10. The computing system of claim 1, wherein the one or more memories comprise dynamic random access memory (DRAM).
11. The computing system of claim 1, wherein the OS-writeable objective field comprises a minimum uncompressed cache objective field, the minimum uncompressed cache objective field corresponding to a quantity of the plurality of physical pages to remain uncompressed.
12. The computing system of claim 1, wherein the OS-writeable objective field comprises an unused allocation objective field, the unused allocation objective field corresponding to an unused quantity of the portion that is allocated to the process.
13. A computing system, comprising:
one or more memories; and
a controller configured to manage allocation of the one or more memories to a process based on one or more memory allocation objectives received from an operating system (OS), wherein to manage allocation of the one or more memories to the process, the controller is further configured to:
determine a quantity of available memory in the one or more memories;
allocate a portion of the quantity of available memory to the process;
map the portion that is allocated to the process to a control block among a plurality of control blocks;
map a plurality of physical pages used by the process to the control block, the plurality of physical pages being associated with a memory managed by the OS; and
determine whether the plurality of physical pages should be compressed based at least in part on a plurality of OS-writeable objective fields contained in the control block and a recency of access scheme associated with the plurality of physical pages.
14. The computing system of claim 13, wherein the recency of access scheme is associated with a least recently used (LRU) pointer and a most recently used (MRU) pointer contained in the control block.
15. The computing system of claim 14, wherein the recency of access scheme is associated with the controller being configured to move a recency node of a recently accessed physical page of the plurality of physical pages toward the MRU pointer.
16. The computing system of claim 13, wherein to allocate the portion of the quantity of available memory to the process, the controller is further configured to:
determine a free list of machine-physical pages in the one or more memories;
map the portion to one or more pages of the free list of machine-physical pages; and
map the one or more pages of the free list to the plurality of physical pages.
17. The computing system of claim 13, wherein the controller is further configured to manage allocation of the one or more memories to a second process based on the one or more allocation objectives received from the OS, the second process being similar to the process, the controller configured to schedule compression between the process and the second process based at least in part on a round robin scheduling method.
18. The computing system of claim 13, wherein the plurality of OS-writeable objective fields comprises a total allocation objective field, a minimum uncompressed cache objective field, and an unused allocation objective field.

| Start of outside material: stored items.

/-- CELL (A = `SchanuelAtBakerPeriods`, stmt-Schanuel-24885, rank `k = 1`; from Baker): a nonzero Baker
period `w` has `trdeg ℚ(w, e^w) ≥ 1` — literally the `k = 1` instance of the item. -/
theorem schanuelOn_bakerPeriods_rank_one (y : Fin 1 → ℂ)
    (hy : ∀ i, y i ∈ Submodule.span ℚ
      {z : ℂ | ∃ β l : ℂ, IsAlgebraic ℚ β ∧ IsAlgebraic ℚ (Complex.exp l) ∧ z = β * l})
    (hli : LinearIndependent ℚ y) :
    ((1 : ℕ) : Cardinal) ≤ Algebra.trdeg ℚ ↥(adjoin ℚ (Set.range y ∪ Set.range (cexp ∘ y))) := by
  have hy0 : y 0 ≠ 0 := by
    have h := linearIndependent_unique_iff.mp hli
    exact h
  have htr : Transcendental ℚ (y 0) := fun halg =>
    not_mem_bakerPeriods_of_isAlgebraic halg hy0 (hy 0)
  set K := adjoin ℚ (Set.range y ∪ Set.range (cexp ∘ y)) with hK
  let x : Fin 1 → K := fun i => ⟨y i, subset_adjoin ℚ _ (Or.inl ⟨i, rfl⟩)⟩
  have hyAI : AlgebraicIndependent ℚ y := algebraicIndependent_unique_type_iff.mpr htr
  have hx : AlgebraicIndependent ℚ x := AlgebraicIndependent.of_comp K.val hyAI
  simpa using hx.cardinalMk_le_trdeg

/-! ### §2 The Lindemann–Weierstrass faces -/
/-- CELL FAMILY (all ranks; = Lindemann–Weierstrass `algebraicIndependent_exp_holds`): Schanuel's count
holds on the `ℚ`-subspace `span_ℚ ℚ̄` of algebraic numbers — `S|ℚ̄`. [cite: Waldschmidt2000, §1.4] -/
theorem schanuelOn_algebraics (k : ℕ) (y : Fin k → ℂ)
    (hy : ∀ i, y i ∈ Submodule.span ℚ {z : ℂ | IsAlgebraic ℚ z}) (hli : LinearIndependent ℚ y) :
    (k : Cardinal) ≤ Algebra.trdeg ℚ ↥(adjoin ℚ (Set.range y ∪ Set.range (cexp ∘ y))) := by
  have halg : ∀ i, IsAlgebraic ℚ (y i) := fun i => isAlgebraic_of_mem_span_algebraic (hy i)
  have hLW : AlgebraicIndependent ℚ fun i => cexp (y i) :=
    algebraicIndependent_exp_holds y halg hli
  set K := adjoin ℚ (Set.range y ∪ Set.range (cexp ∘ y)) with hK
  let x : Fin k → K := fun i => ⟨cexp (y i), subset_adjoin ℚ _ (Or.inr ⟨i, rfl⟩)⟩
  have hx : AlgebraicIndependent ℚ x := AlgebraicIndependent.of_comp K.val hLW
  simpa using hx.cardinalMk_le_trdeg

/-- Algebraic numbers lie in `𝓛⋆ = span_ℚ(ℚ̄ ∪ {β·l})` (the upper space of P3). -/
theorem algebraic_mem_inhomBaker {a : ℂ} (ha : IsAlgebraic ℚ a) :
    a ∈ Submodule.span ℚ ({z : ℂ | IsAlgebraic ℚ z} ∪
      {z : ℂ | ∃ β l : ℂ, IsAlgebraic ℚ β ∧ IsAlgebraic ℚ (Complex.exp l) ∧ z = β * l}) :=
  Submodule.subset_span (Or.inl ha)

/-- CELLS (P3 = `InhomBakerOverBakerFields`, stmt-Schanuel-26537, base `y = ∅`, `z` ALGEBRAIC and
`ℚ`-free, all ranks `m`): the item's conclusion `trdeg_{ℚ(∅)} ℚ(∅)(z, e^z) ≥ m` — Lindemann–Weierstrass
read relatively over the trivial base. Its hypotheses hold by `algebraic_mem_inhomBaker` and
`linearIndependent_mkQ_bakerPeriods_of_isAlgebraic`. (The full `y = ∅` face, `z ⊂ 𝓛⋆` free mod `𝓑`,
is NOT decided: `z = (1 + iπ, √2(1 + iπ))` asks for `trdeg ℚ(π, e, e^{√2(1+iπ)}) ≥ 2`.) -/
theorem inhomBakerOverBakerFields_cell_algebraic {m : ℕ} (y : Fin 0 → ℂ) (z : Fin m → ℂ)
    (hz : ∀ j, IsAlgebraic ℚ (z j)) (hli : LinearIndependent ℚ z) :
    (m : Cardinal) ≤ Algebra.trdeg ↥(adjoin ℚ (Set.range y ∪ Set.range (cexp ∘ y)))
      ↥(adjoin ↥(adjoin ℚ (Set.range y ∪ Set.range (cexp ∘ y)))
        (Set.range z ∪ Set.range (cexp ∘ z))) :=
  relOn_face_empty_of_abs y z
    (schanuelOn_algebraics m z (fun j => Submodule.subset_span (hz j)) hli)

/-! ### §3 The Nesterenko cells (modulo the tree fact `nesterenko`, discharged by `nesterenko_holds`) -/

/-- `π, e^π` are algebraically independent over `ℚ` (as complex numbers), from Nesterenko's theorem —
the named fact `Literature.NumberTheory.Transcendental.nesterenko` (`π, e^π, Γ(1/4)`), PROVED in the
tree (`nesterenko_holds`, `PeriodsWave0NesterenkoProofs.lean`); = `RootDecomp1ArgumentCells.
algebraicIndependent_pi_exp_pi` and `RootDecomp1EEngineType.algebraicIndependent_pi_exp_pi`; PRIVATE copy here to keep this file's imports inside the 1D/1J cone (gate dedup).
[cite: NesterenkoPhilippon2001, Ch. 3 Cor. 1.2] -/
private theorem algebraicIndependent_pi_exp_pi (hN : nesterenko) :
    AlgebraicIndependent ℚ ![(Real.pi : ℂ), cexp (Real.pi : ℂ)] := by
  have hC : AlgebraicIndependent ℚ
      ((algebraMap ℝ ℂ).toRatAlgHom ∘ ![Real.pi, Real.exp Real.pi, Real.Gamma (1 / 4)]) :=
    hN.map' (f := (algebraMap ℝ ℂ).toRatAlgHom) (by
      intro a b h
      simpa [RingHom.toRatAlgHom_apply] using h)
  have h := hC.comp ![0, 1] (by decide)
  convert h using 1
  funext i
  fin_cases i <;> simp [RingHom.toRatAlgHom_apply, Complex.ofReal_exp]

/-- `e^π` is transcendental (Nesterenko; Gel'fond 1934 already). -/
theorem transcendental_exp_pi (hN : nesterenko) : Transcendental ℚ (cexp (Real.pi : ℂ)) := by
  have hR : Transcendental ℚ (Real.exp Real.pi) := hN.transcendental 1
  intro halg
  apply hR
  rw [← Complex.ofReal_exp] at halg
  exact (isAlgebraic_algebraMap_iff (R := ℚ) (A := ℂ)
    (RingHom.injective (algebraMap ℝ ℂ))).mp halg

/-- The base of the Nesterenko cells lies in `𝓛`: `e^{iπ} = -1`. -/
theorem pi_mul_I_mem_logs :
    (Real.pi : ℂ) * I ∈ Submodule.span ℚ {z : ℂ | IsAlgebraic ℚ (Complex.exp z)} := by
  refine Submodule.subset_span ?_
  change IsAlgebraic ℚ (Complex.exp ((Real.pi : ℂ) * I))
  rw [Complex.exp_pi_mul_I]
  exact isAlgebraic_one.neg

/-- `iπ = 1·(iπ)` is a Baker period. -/
theorem pi_mul_I_mem_bakerPeriods : (Real.pi : ℂ) * I ∈ Submodule.span ℚ
      {z : ℂ | ∃ β l : ℂ, IsAlgebraic ℚ β ∧ IsAlgebraic ℚ (Complex.exp l) ∧ z = β * l} := by
  refine Submodule.subset_span ⟨1, (Real.pi : ℂ) * I, isAlgebraic_one, ?_, (one_mul _).symm⟩
  rw [Complex.exp_pi_mul_I]; exact isAlgebraic_one.neg

/-- `π = (-I)·(iπ)` is a Baker period. -/
theorem pi_mem_bakerPeriods : (Real.pi : ℂ) ∈ Submodule.span ℚ
      {z : ℂ | ∃ β l : ℂ, IsAlgebraic ℚ β ∧ IsAlgebraic ℚ (Complex.exp l) ∧ z = β * l} := by
  refine Submodule.subset_span ⟨-I, (Real.pi : ℂ) * I, isAlgebraic_I.neg, ?_, ?_⟩
  · rw [Complex.exp_pi_mul_I]; exact isAlgebraic_one.neg
  · rw [mul_comm (Real.pi : ℂ) I, ← mul_assoc, neg_mul, Complex.I_mul_I, neg_neg, one_mul]

/-- `π` is free modulo `𝓛` (else `e^{qπ} ∈ ℚ̄` for some `q ≠ 0`, contradicting Nesterenko). -/
theorem pi_free_mod_logs (hN : nesterenko) :
    LinearIndependent ℚ
      ((Submodule.span ℚ {z : ℂ | IsAlgebraic ℚ (Complex.exp z)}).mkQ ∘ ![(Real.pi : ℂ)]) := by
  rw [linearIndependent_unique_iff]
  intro h0
  have hmem : (Real.pi : ℂ) ∈ Submodule.span ℚ {z : ℂ | IsAlgebraic ℚ (Complex.exp z)} := by
    have h := (Submodule.Quotient.mk_eq_zero _).mp h0
    simpa using h
  exact transcendental_exp_pi hN (isAlgebraic_exp_of_mem_span hmem)

/-- `(iπ, π)` is `ℚ`-linearly independent (else `π² ∈ ℚ·i ⊂ ℚ̄`, but `π` is transcendental). -/
theorem linearIndependent_ipi_pi (hN : nesterenko) :
    LinearIndependent ℚ ![(Real.pi : ℂ) * I, (Real.pi : ℂ)] := by
  have h2 := algebraicIndependent_pi_exp_pi hN
  have hπ : Transcendental ℚ (Real.pi : ℂ) := by
    have h := h2.transcendental 0
    simpa using h
  refine LinearIndependent.pair_iff.mpr fun s t hst => ?_
  have hπ0 : (Real.pi : ℂ) ≠ 0 := by exact_mod_cast Real.pi_ne_zero
  have hst' : ((s : ℂ) * I + (t : ℂ)) * (Real.pi : ℂ) = 0 := by
    have e : s • ((Real.pi : ℂ) * I) + t • (Real.pi : ℂ) = ((s : ℂ) * I + (t : ℂ)) * (Real.pi : ℂ) := by
      rw [Rat.smul_def, Rat.smul_def]; ring
    rw [← e]; exact hst
  have hc : (s : ℂ) * I + (t : ℂ) = 0 := (mul_eq_zero.mp hst').resolve_right hπ0
  have hs : s = 0 := by
    have him := congrArg Complex.im hc
    simpa using him
  have ht : t = 0 := by
    have hre := congrArg Complex.re hc
    simpa [hs] using hre
  exact ⟨hs, ht⟩

/-- CELL (A = `SchanuelAtBakerPeriods`, stmt-Schanuel-24885, rank 2, at the Baker periods `(iπ, π)`;
Nesterenko): `trdeg ℚ(iπ, π, e^{iπ}, e^π) ≥ 2`. Schanuel predicts exactly `2` here; OPEN one rank up
(`(iπ, π, log 2)`). Hypotheses certified by `pi_mul_I_mem_bakerPeriods`, `pi_mem_bakerPeriods`,
`linearIndependent_ipi_pi`. -/
theorem schanuelAtBakerPeriods_cell_ipi_pi (hN : nesterenko) :
    ((2 : ℕ) : Cardinal) ≤ Algebra.trdeg ℚ ↥(adjoin ℚ (Set.range ![(Real.pi : ℂ) * I, (Real.pi : ℂ)] ∪
      Set.range (cexp ∘ ![(Real.pi : ℂ) * I, (Real.pi : ℂ)]))) := by
  set F := adjoin ℚ (Set.range ![(Real.pi : ℂ) * I, (Real.pi : ℂ)] ∪
      Set.range (cexp ∘ ![(Real.pi : ℂ) * I, (Real.pi : ℂ)])) with hF
  have hpi : (Real.pi : ℂ) ∈ F := subset_adjoin ℚ _ (Or.inl ⟨1, rfl⟩)
  have hepi : cexp (Real.pi : ℂ) ∈ F := subset_adjoin ℚ _ (Or.inr ⟨1, rfl⟩)
  let x : Fin 2 → F := ![⟨(Real.pi : ℂ), hpi⟩, ⟨cexp (Real.pi : ℂ), hepi⟩]
  have hx : AlgebraicIndependent ℚ x := by
    refine AlgebraicIndependent.of_comp F.val ?_
    convert algebraicIndependent_pi_exp_pi hN using 1
    funext i
    fin_cases i <;> rfl
  simpa using hx.cardinalMk_le_trdeg

/-- CELL (the 1D child `BakerPeriodsOverLogFields` = `Rel(𝓑|𝓛)`, stmt-Schanuel-26558, over a NONEMPTY
TRANSCENDENTAL BASE; Nesterenko): the instance `(u; w) = ((iπ); (π))` —
`trdeg_{ℚ(iπ)} ℚ(iπ)(π, e^π) ≥ 1`, i.e. `e^π ∉ acl ℚ(π)`. Its hypotheses are certified by
`pi_mul_I_mem_logs`, `pi_mem_bakerPeriods`, `pi_free_mod_logs`. -/
theorem bakerPeriodsOverLogFields_cell_pi (hN : nesterenko) :
    ((1 : ℕ) : Cardinal) ≤ Algebra.trdeg
      ↥(adjoin ℚ (Set.range ![(Real.pi : ℂ) * I] ∪ Set.range (cexp ∘ ![(Real.pi : ℂ) * I])))
      ↥(adjoin ↥(adjoin ℚ (Set.range ![(Real.pi : ℂ) * I] ∪ Set.range (cexp ∘ ![(Real.pi : ℂ) * I])))
        (Set.range ![(Real.pi : ℂ)] ∪ Set.range (cexp ∘ ![(Real.pi : ℂ)]))) := by
  have hfin := trdeg_gens_lt_aleph0 ![(Real.pi : ℂ) * I]
  refine (rel_iff_add _ _ hfin 1).2 ?_
  -- the base has transcendence degree ≤ 1 (`e^{iπ} = -1` is algebraic)
  have hbase : Algebra.trdeg ℚ
      ↥(adjoin ℚ (Set.range ![(Real.pi : ℂ) * I] ∪ Set.range (cexp ∘ ![(Real.pi : ℂ) * I]))) ≤ 1 := by
    have halg : ∀ a ∈ Set.range (cexp ∘ ![(Real.pi : ℂ) * I]), IsAlgebraic ℚ a := by
      rintro _ ⟨i, rfl⟩
      have hi : i = 0 := Subsingleton.elim _ _
      subst hi
      change IsAlgebraic ℚ (cexp ((Real.pi : ℂ) * I))
      rw [Complex.exp_pi_mul_I]
      exact isAlgebraic_one.neg
    calc Algebra.trdeg ℚ
          ↥(adjoin ℚ (Set.range ![(Real.pi : ℂ) * I] ∪ Set.range (cexp ∘ ![(Real.pi : ℂ) * I])))
        = Algebra.trdeg ℚ ↥(adjoin ℚ (Set.range ![(Real.pi : ℂ) * I])) :=
          Literature.Barriers.Schanuel.trdeg_adjoin_union_eq_of_isAlgebraic _ _ halg
      _ ≤ Cardinal.mk (Set.range ![(Real.pi : ℂ) * I]) := trdeg_adjoin_le_cardinalMk _
      _ ≤ 1 := by simp
  -- the top field contains `π, e^π`, algebraically independent by Nesterenko
  set F := adjoin ℚ ((Set.range ![(Real.pi : ℂ) * I] ∪ Set.range (cexp ∘ ![(Real.pi : ℂ) * I])) ∪
    (Set.range ![(Real.pi : ℂ)] ∪ Set.range (cexp ∘ ![(Real.pi : ℂ)]))) with hF
  have hpi : (Real.pi : ℂ) ∈ F := subset_adjoin ℚ _ (Or.inr (Or.inl ⟨0, rfl⟩))
  have hepi : cexp (Real.pi : ℂ) ∈ F := subset_adjoin ℚ _ (Or.inr (Or.inr ⟨0, rfl⟩))
  let x : Fin 2 → F := ![⟨(Real.pi : ℂ), hpi⟩, ⟨cexp (Real.pi : ℂ), hepi⟩]
  have hx : AlgebraicIndependent ℚ x := by
    refine AlgebraicIndependent.of_comp F.val ?_
    convert algebraicIndependent_pi_exp_pi hN using 1
    funext i
    fin_cases i <;> rfl
  have hF2 : (2 : Cardinal) ≤ Algebra.trdeg ℚ F := by simpa using hx.cardinalMk_le_trdeg
  calc Algebra.trdeg ℚ ↥(adjoin ℚ (Set.range ![(Real.pi : ℂ) * I] ∪
          Set.range (cexp ∘ ![(Real.pi : ℂ) * I]))) + ((1 : ℕ) : Cardinal)
        ≤ 1 + 1 := add_le_add hbase (by simp)
    _ = 2 := by norm_num
    _ ≤ Algebra.trdeg ℚ F := hF2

19. A method for managing allocation of one or more memories to a process based on one or more memory allocation objectives received from an operating system (OS), the method comprising:
determining a quantity of available memory in the one or more memories;
allocating a portion of the quantity of available memory to the process;
mapping the portion that is allocated to the process to a control block among a plurality of control blocks;
mapping a plurality of physical pages used by the process to the control block, the plurality of physical pages being associated with a memory managed by the OS; and
determining whether one or more physical pages of the plurality of physical pages should be compressed based at least in part on an OS-writeable objective field contained in the control block.
20. The method of claim 19, wherein the OS-writeable objective field contained in the control block comprises a selection of: a total allocation objective field, a minimum uncompressed cache objective field, or an unused allocation objective field.